Arrivarono a Woodstock una settimana prima del festival e si sistemarono nel campeggio dell’organizzazione, suonando tutte le sere per loro e per gli Hog Farmers. La Woodstock Ventures usò i Quill e la loro musica per una serie di concerti gratuiti dedicati alla comunità della contea di Sullivan, per migliorare i rapporti con gli abitanti. Il sabato, quando Lang chiese loro di suonare prima del previsto, i fratelli Cole accettarono senza problemi, anche perché dopo le torrenziali piogge della notte il dio della pioggia sembrava finalmente placato. Il «crowd chant», l’invocazione contro la pioggia che i ragazzi avevano intonato incessantemente per tutta la mattina, nel fango, aveva finalmente funzionato.
Intorno a mezzogiorno il cielo si era finalmente aperto, per accogliere nel miglior modo possibile l’incipit della seconda giornata.
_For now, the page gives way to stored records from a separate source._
/-! ### Elementary sums for the Abel summation -/

/-- `(a+1)^{1−η} ≤ 2 t^{η−1} + (a+1) t^{η}` for `0 < t ≤ 1/2`, `0 < η < 1` (split at `a + 1 = 1/t`). [folklore] -/
private theorem rpow_one_sub_le_split {t η : ℝ} (ht0 : 0 < t) (hη0 : 0 < η) (hη1 : η < 1) (a : ℕ) :
    ((a : ℝ) + 1) ^ (1 - η) ≤ 2 * t ^ (η - 1) + ((a : ℝ) + 1) * t ^ η := by
  have ha0 : (0 : ℝ) < (a : ℝ) + 1 := by positivity
  have hA : 0 ≤ 2 * t ^ (η - 1) := by positivity
  have hB : 0 ≤ ((a : ℝ) + 1) * t ^ η := by positivity
  rcases le_or_gt ((a : ℝ) + 1) t⁻¹ with hle | hgt
  · -- `a + 1 ≤ 1/t`: `(a+1)^{1-η} ≤ (1/t)^{1-η} = t^{η-1}`
    have h1 : ((a : ℝ) + 1) ^ (1 - η) ≤ (t⁻¹) ^ (1 - η) := Real.rpow_le_rpow ha0.le hle (by linarith)
    have h2 : (t⁻¹) ^ (1 - η) = t ^ (η - 1) := by
      rw [Real.inv_rpow ht0.le, ← Real.rpow_neg ht0.le, neg_sub]
    rw [h2] at h1
    linarith [Real.rpow_nonneg ht0.le (η - 1)]
  · -- `a + 1 > 1/t`: `(a+1)^{1-η} = (a+1) (a+1)^{-η} ≤ (a+1) t^{η}`
    have h1 : ((a : ℝ) + 1) ^ (1 - η) = ((a : ℝ) + 1) * ((a : ℝ) + 1) ^ (-η) := by
      rw [sub_eq_add_neg, Real.rpow_add ha0, Real.rpow_one]
    have h2 : ((a : ℝ) + 1) ^ (-η) ≤ (t⁻¹) ^ (-η) :=
      Real.rpow_le_rpow_of_nonpos (inv_pos.2 ht0) hgt.le (by linarith)
    have h3 : (t⁻¹) ^ (-η) = t ^ η := by rw [Real.inv_rpow ht0.le, ← Real.rpow_neg ht0.le, neg_neg]
    rw [h3] at h2
    rw [h1]
    linarith [mul_le_mul_of_nonneg_left h2 ha0.le]

/-- `Σ_{a<M} s^a ≤ 1/t` for `s = 1 − t`, `0 < t ≤ 1`. [folklore] -/
private theorem geom_sum_le_inv {t : ℝ} (ht0 : 0 < t) (ht1 : t ≤ 1) (M : ℕ) :
    ∑ a ∈ range M, (1 - t) ^ a ≤ t⁻¹ := by
  have hs0 : 0 ≤ 1 - t := by linarith
  have hs1 : 1 - t < 1 := by linarith
  have h := geom_sum_Ico_le_of_lt_one (m := 0) (n := M) hs0 hs1
  rw [Finset.range_eq_Ico]
  refine h.trans (le_of_eq ?_)
  rw [pow_zero, sub_sub_cancel, one_div]

/-- `Σ_{a<M} (a+1) s^a ≤ 1/t²` for `s = 1 − t`, `0 < t ≤ 1`. [folklore] -/
private theorem arith_geom_sum_le_inv_sq {t : ℝ} (ht0 : 0 < t) (ht1 : t ≤ 1) (M : ℕ) :
    ∑ a ∈ range M, ((a : ℝ) + 1) * (1 - t) ^ a ≤ t⁻¹ ^ 2 := by
  set s : ℝ := 1 - t with hs
  have hs0 : 0 ≤ s := by rw [hs]; linarith
  have hs1 : ‖s‖ < 1 := by rw [Real.norm_of_nonneg hs0, hs]; linarith
  have h1 : HasSum (fun n : ℕ => (n : ℝ) * s ^ n) (s / (1 - s) ^ 2) := hasSum_coe_mul_geometric_of_norm_lt_one hs1
  have h2 : HasSum (fun n : ℕ => s ^ n) (1 - s)⁻¹ := hasSum_geometric_of_norm_lt_one hs1
  have h3 : HasSum (fun n : ℕ => ((n : ℝ) + 1) * s ^ n) (s / (1 - s) ^ 2 + (1 - s)⁻¹) := by
    convert h1.add h2 using 1
    funext n; ring
  have hval : s / (1 - s) ^ 2 + (1 - s)⁻¹ = t⁻¹ ^ 2 := by
    have ht : 1 - s = t := by rw [hs]; ring
    rw [ht]; field_simp; rw [hs]; ring
  rw [← hval]
  exact sum_le_hasSum (range M) (fun n _ => by positivity) h3

/-- `s^M (M+1) ≤ 1/t` for `s = 1 − t`, `0 < t ≤ 1`. [folklore] -/
private theorem pow_mul_succ_le_inv {t : ℝ} (ht0 : 0 < t) (ht1 : t ≤ 1) (M : ℕ) :
    (1 - t) ^ M * ((M : ℝ) + 1) ≤ t⁻¹ := by
  have hs0 : 0 ≤ 1 - t := by linarith
  have hs1 : 1 - t ≤ 1 := by linarith
  calc (1 - t) ^ M * ((M : ℝ) + 1) = ∑ _a ∈ range (M + 1), (1 - t) ^ M := by
        rw [sum_const, card_range, nsmul_eq_mul]; push_cast; ring
    _ ≤ ∑ a ∈ range (M + 1), (1 - t) ^ a :=
        sum_le_sum fun a ha => pow_le_pow_of_le_one hs0 hs1 (by rw [mem_range] at ha; omega)
    _ ≤ t⁻¹ := geom_sum_le_inv ht0 ht1 (M + 1)

/-- ABEL SUMMATION (as an identity): with `U(A) = Σ_{B ≤ A} V(B)` and `s = 1 − t`,
`Σ_{a<M} s^{a+1} (U(a+1) − U(a)) = s^M U(M) + t Σ_{a<M} s^a U(a) − U(0)`. [folklore] -/
private theorem abel_identity (U : ℕ → ℝ) (t : ℝ) (M : ℕ) :
    ∑ a ∈ range M, (1 - t) ^ (a + 1) * (U (a + 1) - U a) =
      (1 - t) ^ M * U M + t * ∑ a ∈ range M, (1 - t) ^ a * U a - U 0 := by
  induction M with
  | zero => simp
  | succ M ih =>
    rw [sum_range_succ, sum_range_succ, ih]
    ring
I Quill suonarono quattro brani in circa mezz’ora: That’s how I eat, They live the life, Waiting for you e Driftin, e il pubblico rispose con entusiasmo. Ma non ebbero fortuna: le macchine da presa e l’audio non furono sincronizzati bene, e le immagini non finirono nel film, aggiungendoli così a quella particolare lista nera che riuniva gli «emarginati», i gruppi che per un motivo o per l’altro non poterono sfruttare la colossale cassa di risonanza offerta dal festival. Dopo i Quill arrivò il turno della band inglese capitanata da Keef Hartley, molto conosciuto in Inghilterra innanzitutto per essere stato il sostituto di Ringo Starr nella band di Rory Storm, gli Hurricanes. Sul palco di Woodstock Hartley portò una quarantina di minuti di solido rock blues britannico. Ma anche lui non passò alla storia. Colpa della sciagurata decisione del manager, che rifiutò a Wadleigh la possibilità di girare immagini della performance. Secondo le versioni più accreditate la band suonò Spanish fly, Believe in you, Rock me baby e un medley di brani del suo primo album, pubblicato proprio nel 1969.
Se i Quill e Keef Hartley furono cancellati dalla storia, le immagini del film giocarono al contrario un ruolo decisivo nel trasformare radicalmente la carriera di Carlos Santana. La band formata da Gregg Rolie, Jose «Chepito» Areas, Mike Carabello, David Brown e il diciassettenne Michael Shrieve era nata nel 1966 e si era fatta conoscere nella Bay Area grazie a una trovata decisamente originale, almeno per l’epoca: mescolare rock, blues e ritmi latini. Santana era un chitarrista originale, fantasioso, con una buona propensione melodica e soprattutto uno spiccato senso del ritmo. Anche la formula della band era originale. La sezione ritmica era basata su basso, batteria e due o tre percussionisti, una sorta di collettivo che cambiava spesso i suoi componenti e che, specialmente dal vivo, raggiungeva notevoli vertici di emozione e di coinvolgimento. A Woodstock la band arrivò caricatissima e, spinta dall’entusiasmo collettivo, produsse un set esplosivo, uno dei migliori di tutta la manifestazione. Andarono in scena attorno alle 14, scatenando ritmo, calore, passione: esattamente quello che ci voleva per riscaldare i cuori inumiditi dal disastro notturno. Era oltretutto una performance ad alto grado di partecipazione. Il film puntò su un efficace missaggio che faceva sembrare il ritmo della musica l’emanazione di una scansione che veniva dal pubblico, coinvolto dalle furiose percussioni e dall’incessante drumming di Michael Shrieve, una base che lanciava in alto le inconfondibili note lunghe che diventarono il marchio stilistico di Santana. «Il festival di Woodstock nel 1969 è uno di quei rari momenti in cui l’energia umana è riuscita a modificare la realtà ».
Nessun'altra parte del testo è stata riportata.